*PROBLEM STATEMENT*
In the entries below, find the lines with the word "between" and copy them.

*RECORDS SUPPLIED*

import Literature.AnabelianGeometry.EtaleTheta.Discharge.Sec3EffRealSpanTateTower
import Literature.AnabelianGeometry.EtaleTheta.Discharge.Sec3Cor38iiiKnitRankOnePointTateTower
import Literature.AnabelianGeometry.EtaleTheta.Discharge.Sec3Cor38iiSelfEquivalenceWeak
import Literature.AnabelianGeometry.EtaleTheta.Discharge.Sec3Prop34ConstOneComp
import HarnessLib

/-!
# [EtTh] Corollary 3.8 (i) ∧ (ii) ∧ (iii) at monoid type `Λ = ℝ`, AS TYPED, at the model of record and at the one-component model,
# with NO binder; the `Λ = ℝ` hull self-equivalence at rank-one points

S. Mochizuki, *The étale theta function and its Frobenioid-theoretic manifestations*, Publ. RIMS **45** (2009), Cor. 3.8, PDF
pp. 80–81 [cite: MochizukiEtTh2009, Cor 3.8 p.80]; Def. 3.6 (i) p.76 (monoid type `Λ = ℝ`: `B₀^ℝ := ℝ·Φ₀^birat`,
`F₀^ℝ := ℝ·Φ₀^cnst`).

abc-iut cell, layer L2, seat abc-iut-L2-d2 (gen 5); ASSEMBLY sequel to `Sec3EffRealSpanTateTower.lean` (the `Λ = ℝ` effective-locus
clause `hE` PROVED at the Tate tower, `TateTowerFrd.effRealSpan_dm`, p461088) — the `Λ = ℝ` twin of `Sec3Cor38AllOfRankOnePoint.lean`
(p451331, `Λ = ℤ`).  PROOF-ONLY:

* `TemperedFrobenioid.ofRankOnePointR_nonDilating`, `nonempty_cor38Hyp_ofRankOnePointR` — the Cor. 3.8 datum is INHABITED between
  two `Λ = ℝ` rank-one-point Frobenioids over the same data (`Ψ := 𝟭`; abc-iut-w6-d061's `isNonDilatingOn_ofRankOnePointR`);
* `TemperedFrobenioid.hull_selfEquivalence_ofRankOnePointR (hE)` — Cor. 3.8 (ii) for EVERY self-equivalence of a `Λ = ℝ`
  rank-one-point Frobenioid (abc-iut-L1-t12's `hull_selfEquivalence_weak_of_coord` with the `Λ = ℝ` inputs of p450744), residual
  `hE` only; at the model of record `TateTowerFrd.hull_selfEquivalence_temperedFrobenioidR` with NO binder;
* **`TateTowerFrd.cor38_temperedFrobenioidR (h)`** — [EtTh] Cor. 3.8 (i) ∧ (ii) ∧ (iii) AS TYPED, `Λ = ℝ`, at the MODEL OF RECORD
  `TateTowerFrd.temperedFrobenioidR` (abc-iut-w6-d048) for EVERY Cor. 3.8 datum `h`, NO binder: (i)(ii) =
  `cor38_i_ii_temperedFrobenioidR_unconditional` (p461088), (iii) = abc-iut-w6-d052's `cor38_iii_tateTowerFrdR_unconditional`
  (p451056); conclusions `cor38_conclusion_temperedFrobenioidR`; ∃-form `exists_cor38Hyp_cor38_temperedFrobenioidR`;
* **`OneCompFrd.cor38_temperedFrobenioidR (h)`** — the same at the ONE-COMPONENT model's `ℝ`-witness (abc-iut-w6-d048's
  `OneCompFrd.temperedFrobenioidR`; (i)(ii) = p450744's `OneCompFrd.cor38_i_ii_temperedFrobenioidR`, (iii) = abc-iut-w6-d052's
  `cor38_iii_ofRankOnePointR` with this seat's `OneCompFrd.prop34Const_dm`, p449874); ∃-form.

HONEST LABEL: instantiation / consistency certificates over the GENUINE weak vocabularies and CONSTRUCTED data; refereed pre-IUT
material; nothing here bears on [IUTchIII] Cor. 3.12; no side taken; typed ≠ proved — here proved, no binder left at these models.
-/

noncomputable section

namespace Literature.AnabelianGeometry.EtaleTheta

open CategoryTheory Opposite Function Literature.AlgebraicGeometry.Frobenioids LogDivisorModel LogDivisorModel.GaloisAction

/-! ## §1 Rank-one points, monoid type `ℝ`: the datum is inhabited; the hull self-equivalence modulo `hE` -/

namespace TemperedFrobenioid

section RankOneR

variable {Z : LogDivisorModel.{0}} {G : Type} [Group G] {A : Z.GaloisAction G} (hZ : Z.CuspLaws) (P : RankOnePoint A)
  (hpf : ∀ Y : ((isConnectedGSet (G := G)).FullSubcategory)ᵒᵖ,
    IsPerfFactorialCof ((DivisorMonoids.ofGaloisActionConnected A hZ).Φ₀.obj Y))
  (R S : ((Discrete PUnit.{1})ᵒᵖ ⥤ CommMonCat.{0}) → Prop)

/-- `Φ` of a `Λ = ℝ` rank-one-point Frobenioid is non-dilating under the endomorphisms of its one-point base (identities;
abc-iut-w6-d061's `isNonDilatingOn_ofRankOnePointR`, read through `isNonDilatingOn_divisorMonoid_iff`). [cite: MochizukiEtTh2009, Cor 3.8 p.80] -/
theorem ofRankOnePointR_nonDilating (B : (Discrete PUnit.{1})ᵒᵖ) (f : B ⟶ B) :
    treeMonoidVocabWeak.IsNonDilating _ ((ofRankOnePointR hZ P hpf R S).Φ.pull f) := by
  rw [treeMonoidVocabWeak_isNonDilating]
  exact (ofRankOnePointR hZ P hpf R S).isNonDilatingOn_divisorMonoid_iff.mp (isNonDilatingOn_ofRankOnePointR hZ P hpf R S) B f

/-- **The Cor. 3.8 datum is inhabited between two `Λ = ℝ` rank-one-point Frobenioids over the SAME data** (`Ψ := 𝟭`; the
one-point base is of FSM-, hence FSMFF-type; `Φ` non-dilating). [cite: MochizukiEtTh2009, Cor 3.8 p.80] -/
theorem nonempty_cor38Hyp_ofRankOnePointR :
    Nonempty (Cor38Hyp (ofRankOnePointR hZ P hpf R S) (ofRankOnePointR hZ P hpf R S)) :=
  ⟨{ Ψ := CategoryTheory.Equivalence.refl
     fsmff := ⟨PadicFrd.isOfFSMType_discretePUnit.isOfFSMFFType, PadicFrd.isOfFSMType_discretePUnit.isOfFSMFFType⟩
     nonDilating := ⟨ofRankOnePointR_nonDilating hZ P hpf R S, ofRankOnePointR_nonDilating hZ P hpf R S⟩ }⟩

/-- **[EtTh] Cor. 3.8 (ii) for EVERY self-equivalence `e` of a `Λ = ℝ` rank-one-point Frobenioid**, residual = the `Λ = ℝ`
effective-locus clause `hE` of the data only: `e` preserves the base-field-theoretic morphisms and lifts compatibly to a
self-equivalence of the real hull category — abc-iut-L1-t12's `hull_selfEquivalence_weak_of_coord` with the `Λ = ℝ` inputs
`hP34Λ_ofGaloisActionConnected_weakR (hE)`, `exists_cnstFn_effective_ofRankOnePointR`, `hQ_ofRankOnePointR` (p450744) and
abc-iut-L6-t12's `ofRlfRWeak_hFinv'`. [cite: MochizukiEtTh2009, Cor 3.8 p.81] -/
theorem hull_selfEquivalence_ofRankOnePointR
    (hE : ∀ (Y : (isConnectedGSet (G := G)).FullSubcategory)
      (b : Algebra.GrothendieckGroup
        ((RealifiedDivisorMonoids.realDataWeak (DivisorMonoids.ofGaloisActionConnected A hZ) hpf).rlf.obj (op Y)))
      (x : (hpf (op Y)).weak.Rlf),
      b ∈ ((RealifiedDivisorMonoids.realDataWeak (DivisorMonoids.ofGaloisActionConnected A hZ) hpf).realSpan
        (DivisorMonoids.ofGaloisActionConnected A hZ).biratGp).carrier Y →
      b = Algebra.GrothendieckGroup.of x →
      b ∈ ((RealifiedDivisorMonoids.realDataWeak (DivisorMonoids.ofGaloisActionConnected A hZ) hpf).realSpan
        (DivisorMonoids.ofGaloisActionConnected A hZ).cnstGp).carrier Y)
    (e : (ofRankOnePointR hZ P hpf R S).category ≌ (ofRankOnePointR hZ P hpf R S).category) :
    (∀ {X Y : (ofRankOnePointR hZ P hpf R S).category} (f : X ⟶ Y),
        (ofRankOnePointR hZ P hpf R S).IsBaseFieldTheoretic f ↔
          (ofRankOnePointR hZ P hpf R S).IsBaseFieldTheoretic (e.functor.map f)) ∧
      ∃ e' : (ofRankOnePointR hZ P hpf R S).hullCategory ≌ (ofRankOnePointR hZ P hpf R S).hullCategory,
        Nonempty ((ofRankOnePointR hZ P hpf R S).hull ⋙ e.functor ≅ e'.functor ⋙ (ofRankOnePointR hZ P hpf R S).hull) :=
  (ofRankOnePointR hZ P hpf R S).hull_selfEquivalence_weak_of_coord PadicFrd.isOfFSMType_discretePUnit.isOfFSMFFType
    (ofRankOnePointR_nonDilating hZ P hpf R S) (Toy.isDivSlim45iv_discretePUnit _)
    ((ofRankOnePointR hZ P hpf R S).isFrobenioid_of_isOfFSMType
      (RealifiedDivisorMonoids.ofRlfRWeak_hBinj_ofGaloisActionConnected A hZ hpf) PadicFrd.isOfFSMType_discretePUnit)
    (hP34Λ_ofGaloisActionConnected_weakR A hZ hpf hE) (exists_cnstFn_effective_ofRankOnePointR hZ P hpf R S)
    (hQ_ofRankOnePointR hZ P hpf R S) (RealifiedDivisorMonoids.ofRlfRWeak_hFinv' _ hpf) e

end RankOneR

end TemperedFrobenioid

/-! ## §2 The model of record (the Tate tower), monoid type `Λ = ℝ`: NO binder -/

namespace TateTowerFrd

variable (R S R' S' : ((Discrete PUnit.{1})ᵒᵖ ⥤ CommMonCat.{0}) → Prop)

/-- **[EtTh] Cor. 3.8 (ii) for every self-equivalence of the `Λ = ℝ` model-of-record witness, NO binder** (`hE` = `effRealSpan_dm`).
[cite: MochizukiEtTh2009, Cor 3.8 p.81] -/
theorem hull_selfEquivalence_temperedFrobenioidR
    (e : (temperedFrobenioidR R S).category ≌ (temperedFrobenioidR R S).category) :
    (∀ {X Y : (temperedFrobenioidR R S).category} (f : X ⟶ Y),
        (temperedFrobenioidR R S).IsBaseFieldTheoretic f ↔ (temperedFrobenioidR R S).IsBaseFieldTheoretic (e.functor.map f)) ∧
      ∃ e' : (temperedFrobenioidR R S).hullCategory ≌ (temperedFrobenioidR R S).hullCategory,
        Nonempty ((temperedFrobenioidR R S).hull ⋙ e.functor ≅ e'.functor ⋙ (temperedFrobenioidR R S).hull) :=
  TemperedFrobenioid.hull_selfEquivalence_ofRankOnePointR _ _ _ R S effRealSpan_dm e

/-- **[EtTh] Cor. 3.8 (i) ∧ (ii) ∧ (iii) AS TYPED, monoid type `Λ = ℝ`, at the MODEL OF RECORD, for every `h`, with NO binder beyond
`h`** ((i)(ii) = `cor38_i_ii_temperedFrobenioidR_unconditional`, p461088; (iii) = abc-iut-w6-d052's
`LogDivisorModel.TateTower.cor38_iii_tateTowerFrdR_unconditional`, p451056). [cite: MochizukiEtTh2009, Cor 3.8 p.80] -/
theorem cor38_temperedFrobenioidR (h : Cor38Hyp (temperedFrobenioidR R S) (temperedFrobenioidR R' S')) :
    Literature.AnabelianGeometry.EtaleTheta.Cor38_i
        (fun E _ => Literature.AlgebraicGeometry.Frobenioids.IsFrobeniusSlim E) h ∧
      Literature.AnabelianGeometry.EtaleTheta.Cor38_ii
        (fun E _ Φ => ∀ (B : E) (α : Aut (Over.forget B)),
          (∀ (B' : Over B) (x : Φ.obj (op B'.left)),
            Literature.AlgebraicGeometry.Frobenioids.pull Φ (α.hom.app B') x = x) → α = 1) h ∧
      Cor38_iii h :=
  ⟨(cor38_i_ii_temperedFrobenioidR_unconditional R S R' S' h).1, (cor38_i_ii_temperedFrobenioidR_unconditional R S R' S' h).2,
    LogDivisorModel.TateTower.cor38_iii_tateTowerFrdR_unconditional R S R' S' h⟩

/-- **The CONCLUSIONS of Cor. 3.8 (i), (ii) and the first clause of (iii), monoid type `Λ = ℝ`, at the model of record, for every
`h`** (the one-object base is slim and Div-slim). [cite: MochizukiEtTh2009, Cor 3.8 p.81] -/
theorem cor38_conclusion_temperedFrobenioidR (h : Cor38Hyp (temperedFrobenioidR R S) (temperedFrobenioidR R' S')) :
    (PreservesBaseFieldTheoretic h ∧
      ∃ Ψbs : (temperedFrobenioidR R S).hullCategory ≌ (temperedFrobenioidR R' S').hullCategory,
        Nonempty ((temperedFrobenioidR R S).hull ⋙ h.Ψ.functor ≅ Ψbs.functor ⋙ (temperedFrobenioidR R' S').hull)) ∧
      Cor38_iii h :=
  ⟨cor38_i_ii_conclusion_temperedFrobenioidR_unconditional R S R' S' h,
    LogDivisorModel.TateTower.cor38_iii_tateTowerFrdR_unconditional R S R' S' h⟩

/-- **The typed statements of the nodes `EtTh:Cor3.8(i)`, `(ii)`, `(iii)` at monoid type `Λ = ℝ` have a SIMULTANEOUS unconditional
kernel instance at the MODEL OF RECORD** (`Ψ := 𝟭`, `nonempty_cor38Hyp_ofRankOnePointR`). [cite: MochizukiEtTh2009, Cor 3.8 p.80] -/
theorem exists_cor38Hyp_cor38_temperedFrobenioidR :
    ∃ h : Cor38Hyp (temperedFrobenioidR R S) (temperedFrobenioidR R S),
      Literature.AnabelianGeometry.EtaleTheta.Cor38_i
          (fun E _ => Literature.AlgebraicGeometry.Frobenioids.IsFrobeniusSlim E) h ∧
        Literature.AnabelianGeometry.EtaleTheta.Cor38_ii
          (fun E _ Φ => ∀ (B : E) (α : Aut (Over.forget B)),
            (∀ (B' : Over B) (x : Φ.obj (op B'.left)),
              Literature.AlgebraicGeometry.Frobenioids.pull Φ (α.hom.app B') x = x) → α = 1) h ∧
        Cor38_iii h := by
  obtain ⟨h⟩ := TemperedFrobenioid.nonempty_cor38Hyp_ofRankOnePointR TateTower.cuspLaws rankOnePoint hpf R S
  exact ⟨h, cor38_temperedFrobenioidR R S R S h⟩

end TateTowerFrd

/-! ## §3 The one-component model, monoid type `Λ = ℝ`: NO binder -/

namespace OneCompFrd

variable (U : Type) [CommGroup U] (hU : ∀ u : U, (∀ N : ℕ+, ∃ g : U, g ^ (N : ℕ) = u) → u = 1)
  (R S R' S' : ((Discrete PUnit.{1})ᵒᵖ ⥤ CommMonCat.{0}) → Prop)

/-- **[EtTh] Cor. 3.8 (i) ∧ (ii) ∧ (iii) AS TYPED, monoid type `Λ = ℝ`, at the ONE-COMPONENT model's `ℝ`-witness, for every `h`, NO
binder** ((i)(ii) = p450744's `OneCompFrd.cor38_i_ii_temperedFrobenioidR`; (iii) = abc-iut-w6-d052's `cor38_iii_ofRankOnePointR` with
`OneCompFrd.prop34Const_dm`, p449874, and the countability of the model's data). [cite: MochizukiEtTh2009, Cor 3.8 p.80] -/
theorem cor38_temperedFrobenioidR (h : Cor38Hyp (temperedFrobenioidR U hU R S) (temperedFrobenioidR U hU R' S')) :
    Literature.AnabelianGeometry.EtaleTheta.Cor38_i
        (fun E _ => Literature.AlgebraicGeometry.Frobenioids.IsFrobeniusSlim E) h ∧
      Literature.AnabelianGeometry.EtaleTheta.Cor38_ii
        (fun E _ Φ => ∀ (B : E) (α : Aut (Over.forget B)),
          (∀ (B' : Over B) (x : Φ.obj (op B'.left)),
            Literature.AlgebraicGeometry.Frobenioids.pull Φ (α.hom.app B') x = x) → α = 1) h ∧
      Cor38_iii h := by
  haveI : Countable (oneComp U hU).Cusp := show Countable PEmpty.{1} from inferInstance
  haveI : Countable (oneComp U hU).Comp := show Countable PUnit.{1} from inferInstance
  exact ⟨(cor38_i_ii_temperedFrobenioidR U hU R S R' S' h).1, (cor38_i_ii_temperedFrobenioidR U hU R S R' S' h).2,
    TemperedFrobenioid.cor38_iii_ofRankOnePointR _ _ _ R S _ _ _ R' S' h (prop34Const_dm U hU) (prop34Const_dm U hU)⟩

/-- **The typed statements of the nodes `EtTh:Cor3.8(i)`, `(ii)`, `(iii)` at `Λ = ℝ` have a SIMULTANEOUS unconditional kernel
instance at the one-component model** (`Ψ := 𝟭`). [cite: MochizukiEtTh2009, Cor 3.8 p.80] -/
theorem exists_cor38Hyp_cor38_temperedFrobenioidR :
    ∃ h : Cor38Hyp (temperedFrobenioidR U hU R S) (temperedFrobenioidR U hU R S),
      Literature.AnabelianGeometry.EtaleTheta.Cor38_i
          (fun E _ => Literature.AlgebraicGeometry.Frobenioids.IsFrobeniusSlim E) h ∧
        Literature.AnabelianGeometry.EtaleTheta.Cor38_ii
          (fun E _ Φ => ∀ (B : E) (α : Aut (Over.forget B)),
            (∀ (B' : Over B) (x : Φ.obj (op B'.left)),
              Literature.AlgebraicGeometry.Frobenioids.pull Φ (α.hom.app B') x = x) → α = 1) h ∧
        Cor38_iii h := by
  obtain ⟨h⟩ := TemperedFrobenioid.nonempty_cor38Hyp_ofRankOnePointR (cuspLaws_oneComp U hU) (rankOnePoint U hU)
    (hpfCof_oneComp U hU) R S
  exact ⟨h, cor38_temperedFrobenioidR U hU R S R S h⟩

end OneCompFrd

end Literature.AnabelianGeometry.EtaleTheta

end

*COMPLETED EXERCISE*
* `TemperedFrobenioid.ofRankOnePointR_nonDilating`, `nonempty_cor38Hyp_ofRankOnePointR` — the Cor. 3.8 datum is INHABITED between
/-- **The Cor. 3.8 datum is inhabited between two `Λ = ℝ` rank-one-point Frobenioids over the SAME data** (`Ψ := 𝟭`; the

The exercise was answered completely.